(TASK):
Beginning with the first line of the data below, set down each line exactly through the line that contains "(1.72) p.30] -/".

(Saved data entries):
* * * * * * * * *

/-- p11's V1 curl with the norm weight `s = √w` IS p09's weighted curl `curlOp w c = √w·∂_c`. [cite: BalabanImbrieJaffe1985, (4.4.1)–(4.4.3) p.311–312] -/
theorem opsV1_curl_eq_curlOp (k : ℕ) (w c : ℝ) : (opsV1 P k c (Real.sqrt w)).curl = curlOp (P := P) w c := by
  refine LinearMap.ext fun v => ?_
  ext p
  rw [opsV1_curl, PiLp.smul_apply, smul_eq_mul]
  rfl

/-- The gauge-fixing operator `T = R∂^*` of the V1 Landau data (p11's `projR ∘ dstar`). [cite: BalabanImbrieJaffe1985, (4.4.1) p.311] -/
abbrev landauT (P : Params) (k : ℕ) (c s : ℝ) : BondSpace P →ₗ[ℝ] EuclideanSpace ℝ (Site P 0) :=
  ((opsV1 P k c s).projR : EuclideanSpace ℝ (Site P 0) →ₗ[ℝ] EuclideanSpace ℝ (Site P 0)) ∘ₗ (opsV1 P k c s).dstar

/-- Membership in `ker Q_k` of the V1 data: `Q_kA = 0` for the underlying bond field. [cite: BalabanImbrieJaffe1985, (4.4.3) p.312] -/
theorem mem_kerQk_iff (k : ℕ) (c s : ℝ) (v : BondSpace P) :
    v ∈ (opsV1 P k c s).kerQk ↔ bondAvgIter k (WithLp.ofLp v) = 0 := by
  rw [LandauOps.mem_kerQk, opsV1_Qk]

/-- **(hZ) on the torus**: no Landau zero modes on `ker Q_k` — p11's `noZeroModes_V1` ([6I] p. 30), read for the subtype (standing
range, `c ≠ 0`, `s ≠ 0`). [cite: Balaban1984PropagatorsI, (1.72) p.30] -/
theorem noLandauZeroModes_torus {k : ℕ} (hk : k ≤ P.m + P.K) {c s : ℝ} (hc : c ≠ 0) (hs : s ≠ 0) :
    ∀ v : (opsV1 P k c s).kerQk, (opsV1 P k c s).curl (v : BondSpace P) = 0 →
      landauT P k c s (v : BondSpace P) = 0 → v = 0 := by
  intro v hcurl hT
  have hQ : (opsV1 P k c s).Qk (v : BondSpace P) = 0 := (LandauOps.mem_kerQk _).1 v.2
  exact Subtype.ext (noZeroModes_V1 hk hc hs (v : BondSpace P) hQ hcurl hT)

/-- **(hAcc) on the torus — the Landau gauge is accessible inside `δ(Q_kA)` along gauge directions**: every `A` with `Q_kA = 0`
splits as `A = ∂λ + w` with `λ ∈ N(Q′_k)` (so `Q_k∂λ = 0`, `∂(∂λ) = 0`) and `R∂^*w = 0`, `λ` solving `Δλ = R∂^*A ∈ ΔN(Q′_k)` ([6I]
p. 25: *"RΔλ = Δλ if Q′_kλ = 0"*; p11's `gaugeStructure_V1`, `projR_lap_of_mem`). [cite: Balaban1984PropagatorsI, (1.47) p.26] -/
theorem landauAccessible_torus {k : ℕ} (hk : k ≤ P.m + P.K) (c s : ℝ) :
    ∀ u ∈ (opsV1 P k c s).kerQk, ∃ g ∈ (opsV1 P k c s).kerQk,
      (opsV1 P k c s).curl g = 0 ∧ landauT P k c s (u - g) = 0 := by
  intro u hu
  set Dl := opsV1 P k c s with hDl
  have hmem : Dl.projR (Dl.dstar u) ∈ Dl.gaugeRange := Submodule.starProjection_apply_mem _ _
  obtain ⟨l, hl, hlap⟩ := Submodule.mem_map.1 hmem
  have hl' : Dl.Qp l = 0 := (LandauOps.mem_kerQp _).1 hl
  have hgs := gaugeStructure_V1 (P := P) hk c s
  refine ⟨gradV1 P c l, (LandauOps.mem_kerQk _).2 (hgs.Qk_grad l hl'), hgs.curl_grad l, ?_⟩
  show Dl.projR (Dl.dstar (u - gradV1 P c l)) = 0
  rw [map_sub, map_sub, hgs.dstar_grad, Dl.projR_lap_of_mem hl', hlap, sub_self]

/-- **`∂(ker Q_k) = ∂(V411 P k)`**: the δ-gauge-free constraint `{Q_kA = 0}` and the k-axial gauge inside it have the same
plaquette variables (gen 3's accessibility of the axial gauge, `map_curlOp_V411_eq_of_gauge`; standing range, `c ≠ 0`).
[cite: BalabanImbrieJaffe1985, (4.2.2) p.310] -/
theorem map_curlOp_kerQk_eq {k : ℕ} (hk : k ≤ P.m + P.K) (w : ℝ) {c : ℝ} (hc : c ≠ 0) (s : ℝ) :
    (V411 P k).map (curlOp (P := P) w c) = ((opsV1 P k c s).kerQk).map (curlOp (P := P) w c) :=
  (map_curlOp_V411_eq_of_gauge hk w hc
    (fun v hv => (mem_kerQk_iff k c s v).1 hv)
    (fun A hA => ⟨toE P A, (mem_kerQk_iff k c s _).2 (by exact hA), rfl⟩)).symm

/-- **`∂G_k∂^* = ∂G_{k,Ax}∂^*` ON THE TORI** — p. 322's replacement, hypothesis-free in the standing range: for `G_k` = the
Landau propagator of `(ker Q_k, ∂ = curlOp w c, T = R∂^*)` and the k-axial δ-gauge `V411 P k` of (4.1.1),
`∂ ∘ G_k ∘ ∂^* = ∂G_{k,Ax}∂^*` (`w > 0`, `c ≠ 0`, `k ≤ m + K`). [cite: BalabanImbrieJaffe1985, (7.1.12) p.322] -/
theorem curl_landauPropagator_curlAdj_torus {k : ℕ} (hk : k ≤ P.m + P.K) {w : ℝ} (hw : 0 < w) {c : ℝ} (hc : c ≠ 0) :
    curlOp (P := P) w c ∘ₗ
        landauPropagator (opsV1 P k c (Real.sqrt w)).kerQk (curlOp (P := P) w c) (landauT P k c (Real.sqrt w)) ∘ₗ
          LinearMap.adjoint (curlOp (P := P) w c) =
      curlG (V411 P k) (curlOp (P := P) w c) := by
  have hs : Real.sqrt w ≠ 0 := (Real.sqrt_pos.2 hw).ne'
  have hZ := noLandauZeroModes_torus (P := P) hk hc hs
  have hAcc := landauAccessible_torus (P := P) hk c (Real.sqrt w)
  rw [opsV1_curl_eq_curlOp] at hZ hAcc
  exact curl_landauPropagator_curlAdj_eq_curlG hZ hAcc (noZeroModes_V411_holds hk hw hc) (map_curlOp_kerQk_eq hk w hc _)

/-- **σ_k = `Q^{e*†}_k(I − ∂G_k∂^*)Q^{e*}_k` ON THE TORI** — the torus σ_k of (4.2.1)–(4.2.2) (`sigmaTorus`, defined with the axial
`G_{k,Ax}`) written with the Landau `G_k`, as Sect. 7 uses it from (7.1.12) on (`w > 0`, `c ≠ 0`, `k ≤ m + K`, `2 ≤ d`).
[cite: BalabanImbrieJaffe1985, (7.1.12) p.322] -/
theorem sigmaTorus_eq_landau (hd : 2 ≤ P.d) {k : ℕ} (hk : k ≤ P.m + P.K) {w : ℝ} (hw : 0 < w) {c : ℝ} (hc : c ≠ 0) :
    sigmaTorus (P := P) hd w c k =
      LinearMap.adjoint (QesOp (P := P) hd w k) ∘ₗ
        (LinearMap.id - curlOp (P := P) w c ∘ₗ
          landauPropagator (opsV1 P k c (Real.sqrt w)).kerQk (curlOp (P := P) w c) (landauT P k c (Real.sqrt w)) ∘ₗ
            LinearMap.adjoint (curlOp (P := P) w c)) ∘ₗ QesOp (P := P) hd w k := by
  unfold sigmaTorus sigmaOp
  rw [curl_landauPropagator_curlAdj_torus hk hw hc]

* * * * * * * * *

(ANSWER):
/-- p11's V1 curl with the norm weight `s = √w` IS p09's weighted curl `curlOp w c = √w·∂_c`. [cite: BalabanImbrieJaffe1985, (4.4.1)–(4.4.3) p.311–312] -/
theorem opsV1_curl_eq_curlOp (k : ℕ) (w c : ℝ) : (opsV1 P k c (Real.sqrt w)).curl = curlOp (P := P) w c := by
  refine LinearMap.ext fun v => ?_
  ext p
  rw [opsV1_curl, PiLp.smul_apply, smul_eq_mul]
  rfl

/-- The gauge-fixing operator `T = R∂^*` of the V1 Landau data (p11's `projR ∘ dstar`). [cite: BalabanImbrieJaffe1985, (4.4.1) p.311] -/
abbrev landauT (P : Params) (k : ℕ) (c s : ℝ) : BondSpace P →ₗ[ℝ] EuclideanSpace ℝ (Site P 0) :=
  ((opsV1 P k c s).projR : EuclideanSpace ℝ (Site P 0) →ₗ[ℝ] EuclideanSpace ℝ (Site P 0)) ∘ₗ (opsV1 P k c s).dstar

/-- Membership in `ker Q_k` of the V1 data: `Q_kA = 0` for the underlying bond field. [cite: BalabanImbrieJaffe1985, (4.4.3) p.312] -/
theorem mem_kerQk_iff (k : ℕ) (c s : ℝ) (v : BondSpace P) :
    v ∈ (opsV1 P k c s).kerQk ↔ bondAvgIter k (WithLp.ofLp v) = 0 := by
  rw [LandauOps.mem_kerQk, opsV1_Qk]

/-- **(hZ) on the torus**: no Landau zero modes on `ker Q_k` — p11's `noZeroModes_V1` ([6I] p. 30), read for the subtype (standing
range, `c ≠ 0`, `s ≠ 0`). [cite: Balaban1984PropagatorsI, (1.72) p.30] -/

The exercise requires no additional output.